* **PROBLEM DESCRIPTION**
Show each line of the entries below in which the word "under" appears.

* **TASK INPUTS**
/-!
# Averaging over the six reflections `s_(i,j,ζ)`, `ζ ∈ μ₆`: eigenclasses of the Dwork sextic are
# sums of reflection-invariant classes

Family `hodge`, layer `Literature/AlgebraicGeometry/HodgeTheory`; a sequel to
`DworkSexticReflectionQuotient` (the reflections `s_(i,j,ζ) : x_i ↦ ζ x_j, x_j ↦ ζ⁻¹ x_i` of the
Dwork sextic fourfold `X_ψ : Σ x_l⁶ − 6ψ ∏ x_l = 0`, Bini–Garbagnati §3.4, realised on `X_ψ(ℂ)`) and
`DworkSexticEigenspaces` (the eigenclasses `IsEig ψ e c` of `H⁴(X_ψ(ℂ); ℂ)` under the diagonal group
`A = {a ∈ μ₆⁶ : ∏ aₗ = 1}`, `g_a^* c = (∏ aₗ^{eₗ}) c`, Katz 2009 §2–§3). Written by the `hodge-nonav`
literature seat for crux K2 `FlatClassesSpannedByReflectionInvariants` (stmt-HodgeConjecture-20241) of
route `HodgeConjecture/DworkReflectionQuotients`: the crux asks that every rational class
`w = u + v`, `u ∈ V(e)`, `v ∈ V(ē)` (`e` one of Katz's four flat exponent types up to `𝔖₆`), lie in
the `ℂ`-span of rational `(2,2)`-classes each invariant under SOME reflection `s_(i,i',ζ)`.

## The argument (elementary; everything PROVED, no named fact introduced)

Fix a pair `i ≠ j` with `eᵢ ≢ eⱼ (mod 6)` (every non-constant exponent vector has one) and a
primitive sixth root of unity `ζ₀`; let `g_k` realise `s_(i,j,ζ₀ᵏ)` on `X_ψ(ℂ)`, `k = 0,…,5`
(`DworkSextic.exists_continuousMap_isRefl`). On homogeneous coordinates
`s_(i,j,ζ) = diag(reflCoeff i j ζ) ∘ s_(i,j,1)` with `reflCoeff i j ζ = (ζ at i, ζ⁻¹ at j, 1 else) ∈ A`
(`reflCoeff_pow_six`, `prod_reflCoeff`), so by uniqueness of realising maps (`refl_unique`)
`g_ζ = g_a ∘ g_1` and, for an eigenclass `u` of exponent `e`,
`g_ζ^* u = χ_e(a) · g_1^* u = ζ^{eᵢ} ζ^{-eⱼ} · g_1^* u` (`map_eq_smul_map_of_isEig`). Summing over
`ζ = ζ₀ᵏ`: `Σ_k g_k^* u = (Σ_k ωᵏ) g_0^* u = 0` with `ω = ζ₀^{eᵢ + 5eⱼ} ≠ 1` (`sum_map_eq_zero_of_isEig`),
hence for `w = u + v` with both exponent vectors separating `i` from `j`:

  `6 · w = Σ_{k<6} (w + g_k^* w)`                      (`six_smul_eq_sum_add_map`)

and each summand `c_k = w + g_k^* w` is `g_k`-invariant (`g_k ∘ g_k = id`, the reflection being an
involution of the scheme `X_ψ`, `reflIso_hom_comp_reflIso_hom`), rational if `w` is (pull-backs of
rational classes are rational), and of Hodge type `(2,2)` if `w` is (pull-back along the algebraic
automorphism `reflIso`, Voisin I §7.3.2 = the tree's `IsOfHodgeType.map_of_le`, and
`IsOfHodgeType.add`). So `w ∈ span_ℂ {c_k}` (`mem_span_reflInvariant_of_isEig_add`): the crux's
conclusion for any rational `(2,2)`-class `w = u + v`; the `(2,2)`-ness of `u + v` itself is Katz 2009
Lemma 3.1(2) (the tree's named fact `Katz2009_dworkSexticEigenspaces`, corollary
`isOfHodgeType_two_two`), whence the `…_of_katz` form. No representation theory of `A ⋊ 𝔖₆`, no
determinant character and no quotient variety is used.

## References

* N. M. Katz, *Another look at the Dwork family*, Progr. Math. 270 (2009) 89–126, §2 pp. 5–7 (the
  action of `Γ_W` and the characters `χ_e`), Lemma 3.1. [Katz2009]
* G. Bini, A. Garbagnati, *Quotients of the Dwork pencil*, J. Geom. Phys. 75 (2014) 173–198
  (arXiv:1207.7175), §3.4 (the reflections `s_(i,j,ζ)`, all conjugate under `A`). [BiniGarbagnati2012]
* C. Voisin, *Hodge Theory and Complex Algebraic Geometry I* (2002), §7.3.2 (pull-backs are morphisms
  of Hodge structures). [VoisinHodgeI2002]
-/

noncomputable section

* **WRITTEN REPLY**
`DworkSexticEigenspaces` (the eigenclasses `IsEig ψ e c` of `H⁴(X_ψ(ℂ); ℂ)` under the diagonal group
the `ℂ`-span of rational `(2,2)`-classes each invariant under SOME reflection `s_(i,i',ζ)`.
  (arXiv:1207.7175), §3.4 (the reflections `s_(i,j,ζ)`, all conjugate under `A`). [BiniGarbagnati2012]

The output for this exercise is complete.